Levels of Dementia Knowledge, Dementia Fear, Dementia Health Beliefs and Dementia Prevention Behaviors of Participants (N = 199)

3. Predictors of dementia prevention behaviors

Correlation analysis revealed that dementia prevention behaviors were positively associated with self-efficacy (r = .33, p < .001), cues to action (r = .31, p < .001), and perceived benefits (r = .22, p = .002). Conversely, they were negatively associated with perceived barriers (r = −.31, p < .001), perceived susceptibility (r = −.28, p < .001) and dementia fear (r = −.16, p = .028) (Table 3).

Correlations between Dementia Knowledge, Dementia Fear, Dementia Health Beliefs and Dementia Prevention Behaviors (N = 199)

To identify factors influencing dementia prevention behaviors among community-dwelling older adults, independent variables showing significant differences on univariate analysis (age, religion, and dementia screening plans), health belief variables (perceived susceptibility, severity, benefits, barriers, cues to action, health motivation, and self-efficacy), dementia knowledge, and dementia fear were analyzed. Despite initial analyses showing no significant differences or correlations, dementia knowledge was included in the regression model based on prior research indicating its potential influence on dementia prevention behaviors [11,21,22] and to explore these factors within the HBM framework. Notably, scatter plot analysis revealed a nonlinear relationship between dementia knowledge and dementia prevention behaviors, prompting the inclusion of a quadratic term for dementia knowledge on polynomial regression analysis. Our results confirmed that the quadratic term for dementia knowledge was significant, indicating a nonlinear relationship between dementia knowledge and prevention behaviors (Table 4).

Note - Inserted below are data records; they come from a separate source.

import Mathlib.NumberTheory.Padics.MahlerBasis
import Literature.NumberTheory.EllipticCurves.PAdicLFunctionFunctionalEquationProofs
import Literature.NumberTheory.EllipticCurves.PAdicLFunctionFrickeSymmetryProofs
import Literature.NumberTheory.EllipticCurves.PAdicLFunctionInterpolationHoldsProofs
import Literature.NumberTheory.EllipticCurves.PAdicLFunctionInvolutionProofs
import Literature.NumberTheory.EllipticCurves.PAdicLFunctionNeZeroHoldsProofs
import Literature.NumberTheory.EllipticCurves.NewformsFrickeSignProofs
import Literature.NumberTheory.EllipticCurves.NewformsMainLemmaTraceProofs
import Literature.NumberTheory.EllipticCurves.RootNumberModularityProofs
import Literature.NumberTheory.EllipticCurves.CuspFormLFunctionAnalyticRankProofs
import Literature.NumberTheory.EllipticCurves.KatoRankBoundLevelZeroProofs

/-!
# `ord_{T=0} L_p(E,T) ≡ ord_{s=1} L(E,s) (mod 2)` and `r_an ≤ 2 ⟹ r_an ≤ ord_{T=0} L_p(E,T)`

Parity of the order of vanishing of the Mazur–Tate–Teitelbaum `p`-adic `L`-function at `T = 0`
(good ordinary `p`) against the analytic rank, assembled from theorems of this directory; the only
hypotheses are the data (`f` the newform of `E` at level `N_E`, `p ∤ N_E` good ordinary).

* `eq_neg_one_pow_order_of_subst_inv_eq` — pure power-series algebra: if `L ≠ 0` and
  `L(ι(T)) = σ (1+T)^c L(T)` with `ι = (1+T)⁻¹ - 1`, then `σ = (-1)^{ord L}` (lowest terms);
* `neg_one_pow_analyticRank_eq_of_hasFunctionalEquationSign` — `(-1)^{r_an} = w` from
  `Λ(2-s) = w Λ(s)` (`even_analyticRank_iff_of_hasFunctionalEquationSign` with a general sign);
* `even_order_padicLFunction_iff_even_analyticRank` — the parity transfer
  (Mazur–Tate–Teitelbaum 1986, §I.17–I.18: the sign of the `p`-adic functional equation at a good
  prime is the root number): Atkin–Lehner (`w_N f = ε f`, `atkinLehnerMainLemma0_holds`), Hecke's
  functional equation with sign `-ε` on the complex side, the functional equation of `L_p(E,T)` with
  the same sign (`subst_padicLFunction_eq_of_symmetry`, fed by `msdMeasure_eq_mul_of_isFrickeEigen`,
  boundedness / convergence of the Mazur–Swinnerton-Dyer measure and `⟨N⟩ = γ^c`), and
  `L_p(E,T) ≠ 0` (Rohrlich 1984; `padicLFunction_unitRoot_ne_zero`);
* `two_le_order_padicLFunction_of_even_analyticRank`,
  `analyticRank_le_order_padicLFunction_of_le_two` — consequently `ord_T L_p ≥ 2` when `r_an` is
  even and positive, and `r_an ≤ ord_{T=0} L_p(E,T)` whenever `r_an ≤ 2` (the case `r_an ≤ 1` is
  the interpolation property, `order_padicLFunction_eq_zero_iff_analyticRank_eq_zero`).

References: B. Mazur, J. Tate, J. Teitelbaum, *On `p`-adic analogues of the conjectures of Birch
and Swinnerton-Dyer*, Invent. Math. 84 (1986), §I.17–§I.18; D. Rohrlich, *On `L`-functions of
elliptic curves and cyclotomic towers*, Invent. Math. 75 (1984), Theorem p. 409; A. O. L. Atkin,
J. Lehner, *Hecke operators on `Γ₀(m)`*, Math. Ann. 185 (1970), Thm. 3; J. Silverman, *AEC*,
App. C §16.
-/

noncomputable section

open scoped MatrixGroups

open PowerSeries Filter Topology CongruenceSubgroup
open Literature Literature.NumberTheory.EllipticCurves Literature.NumberTheory.EllipticCurves.ModularForms

namespace Literature.NumberTheory.EllipticCurves

/-! ### Pure algebra: the sign of an MTT-type functional equation is `(-1)^{ord}` -/

section Algebra

variable {p : ℕ} [Fact p.Prime]

/-- Lowest-term comparison in `L(ι(T)) = σ (1+T)^c L(T)` with `ι = (1+T)⁻¹ - 1`:
`σ = (-1)^{ord L}` for `L ≠ 0`. [folklore] -/
theorem eq_neg_one_pow_order_of_subst_inv_eq {L ι : ℚ_[p]⟦X⟧} {σ : ℚ_[p]} {c : ℤ_[p]}
    (hι : (1 + X : ℚ_[p]⟦X⟧) * (ι + 1) = 1) (hL : L ≠ 0)
    (h : PowerSeries.subst ι L = C σ * PowerSeries.binomialSeries ℚ_[p] c * L) :
    σ = (-1 : ℚ_[p]) ^ L.order.toNat := by
  have hι0 : constantCoeff ι = 0 := constantCoeff_eq_zero_of_one_add_X_mul hι
  -- the linear coefficient of `ι` is `-1`
  have hι1 : coeff 1 ι = -1 := by
    have h1 := congr_arg (coeff 1) hι
    rw [add_mul, one_mul, map_add, map_add, coeff_succ_X_mul, map_add] at h1
    simp only [coeff_one, coeff_zero_eq_constantCoeff_apply, hι0, one_ne_zero, if_false, if_true,
      zero_add, add_zero] at h1
    linear_combination h1
  -- `ι = X · q` with `q(0) = -1`
  set q : ℚ_[p]⟦X⟧ := PowerSeries.mk fun n ↦ coeff (n + 1) ι with hq
  have hιq : ι = X * q := by
    have e := eq_X_mul_shift_add_const ι
    rwa [hι0, map_zero, add_zero] at e
  have hcq : constantCoeff q = -1 := by
    rw [hq]
    show coeff (0 + 1) ι = -1
    simpa using hι1
  -- the diagonal coefficient `[T^d] ι^d = (-1)^d`
  have hdiag : ∀ d : ℕ, coeff d (ι ^ d) = (-1) ^ d := by
    intro d
    rw [hιq, mul_pow, coeff_X_pow_mul', if_pos le_rfl, Nat.sub_self,
      coeff_zero_eq_constantCoeff_apply, map_pow, hcq]
  -- order bookkeeping: `ord L = m`, `[T^d] L = 0` for `d < m`, `[T^m] L ≠ 0`
  have hoT : L.order ≠ ⊤ := fun h' ↦ hL (order_eq_top.mp h')
  obtain ⟨m, hm⟩ := ENat.ne_top_iff_exists.mp hoT
  have hcm : coeff m L ≠ 0 := by
    have e := coeff_order hL
    rwa [← hm, ENat.toNat_coe] at e
  have hlt : ∀ d < m, coeff d L = 0 := fun d hd ↦
    coeff_of_lt_order d (by rw [← hm]; exact ENat.coe_lt_coe.mpr hd)
  rw [← hm, ENat.toNat_coe]
  -- compare the coefficients of `T^m` on both sides of the functional equation
  have key := congr_arg (coeff m) h
  rw [coeff_subst_eq_sum_range hι0 L m, coeff_C_mul_binomialSeries_mul, Finset.sum_range_succ,
    Finset.sum_range_succ, Finset.sum_eq_zero, Finset.sum_eq_zero, zero_add, zero_add, hdiag,
    Nat.sub_self, Ring.choose_zero_right, map_one, one_mul] at key
  · exact (mul_right_cancel₀ hcm key).symm
  · intro k hk
    rw [hlt k (Finset.mem_range.mp hk), mul_zero]
  · intro k hk
    rw [hlt k (Finset.mem_range.mp hk), mul_zero]

/-- The same, read as a parity statement: `ord L` is even iff `σ = 1`. [folklore] -/
theorem even_order_iff_of_subst_inv_eq {L ι : ℚ_[p]⟦X⟧} {σ : ℚ_[p]} {c : ℤ_[p]}
    (hι : (1 + X : ℚ_[p]⟦X⟧) * (ι + 1) = 1) (hL : L ≠ 0)
    (h : PowerSeries.subst ι L = C σ * PowerSeries.binomialSeries ℚ_[p] c * L) :
    Even L.order.toNat ↔ σ = 1 := by
  rw [eq_neg_one_pow_order_of_subst_inv_eq hι hL h, neg_one_pow_eq_one_iff_even (by norm_num)]

/-- The inversion `ι = (1+T)⁻¹ - 1 ∈ ℚ_p⟦T⟧` exists: `(1 + T)(ι + 1) = 1`. [folklore] -/
theorem exists_inv_sub_one : ∃ ι : ℚ_[p]⟦X⟧, (1 + X : ℚ_[p]⟦X⟧) * (ι + 1) = 1 :=
  ⟨(1 + X : ℚ_[p]⟦X⟧)⁻¹ - 1, by
    rw [sub_add_cancel]
    exact PowerSeries.mul_inv_cancel _ (by simp)⟩

end Algebra

/-! ### Complex side: `(-1)^{r_an} = w` -/

/-- **`(-1)^{ord_{s=1} L(E,s)} = w`** whenever the completed `L`-function of the elliptic `W / ℚ`
(entire `L`-function) satisfies `Λ(2 - s) = w Λ(s)` at level `N_W` — the tree's
`even_analyticRank_iff_of_hasFunctionalEquationSign` with a general sign `w`.
[cite: SilvermanAEC2009, App. C §16, Thm. C.16.3 (p. 451)] -/
theorem neg_one_pow_analyticRank_eq_of_hasFunctionalEquationSign (W : WeierstrassCurve ℚ)
    [W.IsElliptic] (hE : W.HasEntireLFunction) {w : ℤ} (hFE : W.HasFunctionalEquationSign w) :
    (-1 : ℂ) ^ W.analyticRank = w := by
  obtain ⟨Λ, hΛ, hfe⟩ := hFE
  set G : ℂ → ℂ := fun t ↦ Λ (1 + t) with hGdef
  have hGan : AnalyticAt ℂ G 0 := by
    have hΛ1 : AnalyticAt ℂ Λ (1 + 0) := hΛ.1.analyticAt _
    exact hΛ1.comp_of_eq (analyticAt_const.add analyticAt_id) rfl
  have hGord : analyticOrderAt G 0 = W.analyticRank := by
    have hg : AnalyticAt ℂ (fun t : ℂ ↦ 1 + t) 0 := analyticAt_const.add analyticAt_id
    have hg' : deriv (fun t : ℂ ↦ 1 + t) 0 ≠ 0 := by
      rw [deriv_const_add, deriv_id'']
      exact one_ne_zero
    have := analyticOrderAt_comp_of_deriv_ne_zero (f := Λ) hg hg'
    simp only [Function.comp_def, add_zero] at this
    rw [hGdef, this]
    exact W.analyticOrderAt_completedLContinuation_one hE hΛ
  have hGfe : ∀ t : ℂ, G (-t) = (w : ℂ) * G t := by
    intro t
    simp only [hGdef]
    rw [← hfe (1 + t)]
    congr 1
    ring
  exact neg_one_pow_eq_of_comp_neg_eq_mul hGan hGord hGfe

/-! ### The parity transfer -/

section Parity

variable (W : WeierstrassCurve ℚ) [W.IsElliptic] [W.IsGloballyMinimal] [NeZero (W.conductorNorm ℤ)]
  {f : CuspForm (Gamma0 (W.conductorNorm ℤ)) 2} (p : ℕ) [Fact p.Prime]

/-- **`ord_{T=0} L_p(E,T) ≡ ord_{s=1} L(E,s) (mod 2)`** at a good ordinary prime `p` of the
elliptic curve `E = W / ℚ` (globally minimal model, `f` its newform at level `N_E`): both parities
are that of the common sign `w = -ε_f` of the two functional equations — Hecke's for
`Λ(E, s)` (`(-1)^{r_an} = w`) and Mazur–Tate–Teitelbaum's for `L_p(E, T)` (`(-1)^{ord_T L_p} = w`,
using `L_p(E,T) ≠ 0`, Rohrlich). [cite: MazurTateTeitelbaum1986Invent, §I.17–I.18]
[cite: RohrlichInventiones1984, Theorem (p. 409)] [cite: AtkinLehner1970, Thm. 3] -/
theorem even_order_padicLFunction_iff_even_analyticRank (hf : IsNewformOf W f)
    (hpN : ¬ p ∣ W.conductorNorm ℤ) (hord : IsOrdinaryAt W p) :
    Even (padicLFunction f (unitRoot W p : ℚ_[p])).order.toNat ↔ Even W.analyticRank := by
  -- Atkin–Lehner: `w_N f = ε f` with `ε = ±1`; the common sign is `w = -ε`
  obtain ⟨ε, hε1, hFr⟩ := IsNewform0.exists_frickeInvolution_eq_smul_of_mainLemma0
    (W.conductorNorm ℤ) 2 (atkinLehnerMainLemma0_holds 2 (W.conductorNorm ℤ)) hf.1
  obtain ⟨w, hw1, hwε⟩ : ∃ w : ℤ, (w = 1 ∨ w = -1) ∧ (w : ℂ) = -ε := by
    rcases hε1 with rfl | rfl
    · exact ⟨-1, Or.inr rfl, by simp⟩
    · exact ⟨1, Or.inl rfl, by simp⟩
  -- complex side
  have hE : W.HasEntireLFunction := hf.hasEntireLFunction
  obtain ⟨Λ, hΛ, hfe⟩ := exists_functional_equation_of_frickeInvolution_eq_smul
    (exists_completedCuspFormL_functional_equation_holds (W.conductorNorm ℤ) 2) hFr
  have hC : (-1 : ℂ) ^ W.analyticRank = w :=
    neg_one_pow_analyticRank_eq_of_hasFunctionalEquationSign W hE
      (W.hasFunctionalEquationSign_of_isNewformOf hE hf hΛ hfe hwε)
  -- p-adic side
  have hw2 : w ^ 2 = 1 := by rcases hw1 with rfl | rfl <;> norm_num
  have hFr' : frickeInvolution (W.conductorNorm ℤ) 2 f = (-(w : ℂ)) • f := by
    rw [hFr, hwε, neg_neg]
  have hFrick : IsFrickeEigen (W.conductorNorm ℤ) f (-(w : ℂ)) :=
    isFrickeEigen_of_frickeInvolution_eq_smul _ hFr'
  have he : ∀ n : ℕ, 1 ≤ n + cyclotomicExponent p := fun n ↦
    le_add_left (by unfold cyclotomicExponent; split_ifs <;> omega)
  have hsym : ∀ (n : ℕ) (u u' : ZMod (p ^ (n + cyclotomicExponent p))),
      (W.conductorNorm ℤ : ZMod (p ^ (n + cyclotomicExponent p))) * u * u' = -1 →
        msdMeasure f (unitRoot W p : ℚ_[p]) (n + cyclotomicExponent p) u =
          (w : ℚ_[p]) * msdMeasure f (unitRoot W p : ℚ_[p]) (n + cyclotomicExponent p) u' :=
    fun n u u' h ↦ msdMeasure_eq_mul_of_isFrickeEigen hw2 hFrick _ (he n) h
  obtain ⟨ηN, c, hc⟩ := exists_teichmuller_exponent_natCast (p := p) (hpN := hpN)
  obtain ⟨ι, hι⟩ := exists_inv_sub_one (p := p)
  have hFEp := subst_padicLFunction_eq_of_symmetry hsym
    (exists_norm_msdMeasure_le_of_isNewformOf hord hf)
    (tendsto_padicLRiemannSum_of_isNewformOf hord hf) hc hι
  have hP := even_order_iff_of_subst_inv_eq hι (padicLFunction_unitRoot_ne_zero hord hf) hFEp
  -- both parities are `w = 1`
  rw [hP, Int.cast_eq_one]
  constructor
  · intro h1
    rw [h1, Int.cast_one] at hC
    exact (neg_one_pow_eq_one_iff_even (by norm_num)).mp hC
  · intro hev
    rw [hev.neg_one_pow] at hC
    exact_mod_cast hC.symm

/-- **`r_an` even and positive ⟹ `ord_{T=0} L_p(E,T) ≥ 2`** at a good ordinary prime: the order is
positive (`ord_T L_p = 0 ↔ r_an = 0`, interpolation) and even (parity transfer).
[cite: MazurTateTeitelbaum1986Invent, §I.14 (14.3) and §I.17] -/
theorem two_le_order_padicLFunction_of_even_analyticRank (hf : IsNewformOf W f)
    (hpN : ¬ p ∣ W.conductorNorm ℤ) (hord : IsOrdinaryAt W p) (h0 : W.analyticRank ≠ 0)
    (hev : Even W.analyticRank) :
    2 ≤ (padicLFunction f (unitRoot W p : ℚ_[p])).order := by
  have hL0 := padicLFunction_unitRoot_ne_zero hord hf
  have hpar := (even_order_padicLFunction_iff_even_analyticRank W p hf hpN hord).mpr hev
  have hoT : (padicLFunction f (unitRoot W p : ℚ_[p])).order ≠ ⊤ :=
    fun h' ↦ hL0 (order_eq_top.mp h')
  obtain ⟨m, hm⟩ := ENat.ne_top_iff_exists.mp hoT
  rw [← hm, ENat.toNat_coe] at hpar
  have hm0 : m ≠ 0 := by
    intro hm0
    have h00 : (padicLFunction f (unitRoot W p : ℚ_[p])).order = 0 := by
      rw [← hm, hm0, Nat.cast_zero]
    exact h0 ((order_padicLFunction_eq_zero_iff_analyticRank_eq_zero W p hord hf).mp h00)
  obtain ⟨k, rfl⟩ := hpar
  rw [← hm]
  exact_mod_cast (show 2 ≤ k + k by omega)

/-- **`r_an ≤ 2 ⟹ r_an ≤ ord_{T=0} L_p(E,T)`** at a good ordinary prime `p ∤ N_E` (`f` the newform
of `E` at level `N_E`): `r_an = 0` is trivial, `r_an = 1` is `ord_T L_p ≥ 1 ↔ L(E,1) = 0`
(interpolation), `r_an = 2` is the parity transfer.
[cite: MazurTateTeitelbaum1986Invent, §I.14 (14.3) and §I.17] -/
theorem analyticRank_le_order_padicLFunction_of_le_two (hf : IsNewformOf W f)
    (hpN : ¬ p ∣ W.conductorNorm ℤ) (hord : IsOrdinaryAt W p) (h2 : W.analyticRank ≤ 2) :
    (W.analyticRank : ℕ∞) ≤ (padicLFunction f (unitRoot W p : ℚ_[p])).order := by
  rcases Nat.lt_or_ge W.analyticRank 1 with h | h
  · have : W.analyticRank = 0 := by omega
    rw [this, Nat.cast_zero]
    exact zero_le
  rcases Nat.lt_or_ge W.analyticRank 2 with h' | h'
  · have ha : W.analyticRank = 1 := by omega
    rw [ha, Nat.cast_one, Order.one_le_iff_ne_zero]
    intro h00
    exact absurd ((order_padicLFunction_eq_zero_iff_analyticRank_eq_zero W p hord hf).mp h00)
      (by omega)
  · have ha : W.analyticRank = 2 := le_antisymm h2 h'
    rw [ha, Nat.cast_ofNat]
    exact two_le_order_padicLFunction_of_even_analyticRank W p hf hpN hord (by omega)
      (by rw [ha]; exact even_two)

end Parity

end Literature.NumberTheory.EllipticCurves

end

Factors Affecting Participants’ Dementia Prevention Behaviors (N = 199)

To verify the assumptions of the regression analysis, residual normality was examined using the Shapiro–Wilk test (p = .250), confirming that residuals followed a normal distribution. The Durbin-Watson statistic was 1.95 was obtained, indicating no autocorrelation between the error terms. Homoscedasticity was verified using the Breusch–Pagan test (p = .716~ .771). Multicollinearity was assessed using the variance inflation factor (VIF) and tolerance values. Initially, the VIF and tolerance values for dementia knowledge and its quadratic term suggested multicollinearity (VIF ≥ 10, tolerance < 0.1). To address multicollinearity, we implemented mean centering for these variables. Mean centering is a useful technique to reduce multicollinearity in regression models by adjusting the values of independent variables [23]. As a result, the VIF values were effectively reduced to between 1.01 and 2.59, and the tolerance values improved to between 0.39 and 0.99, successfully resolving the issues of multicollinearity.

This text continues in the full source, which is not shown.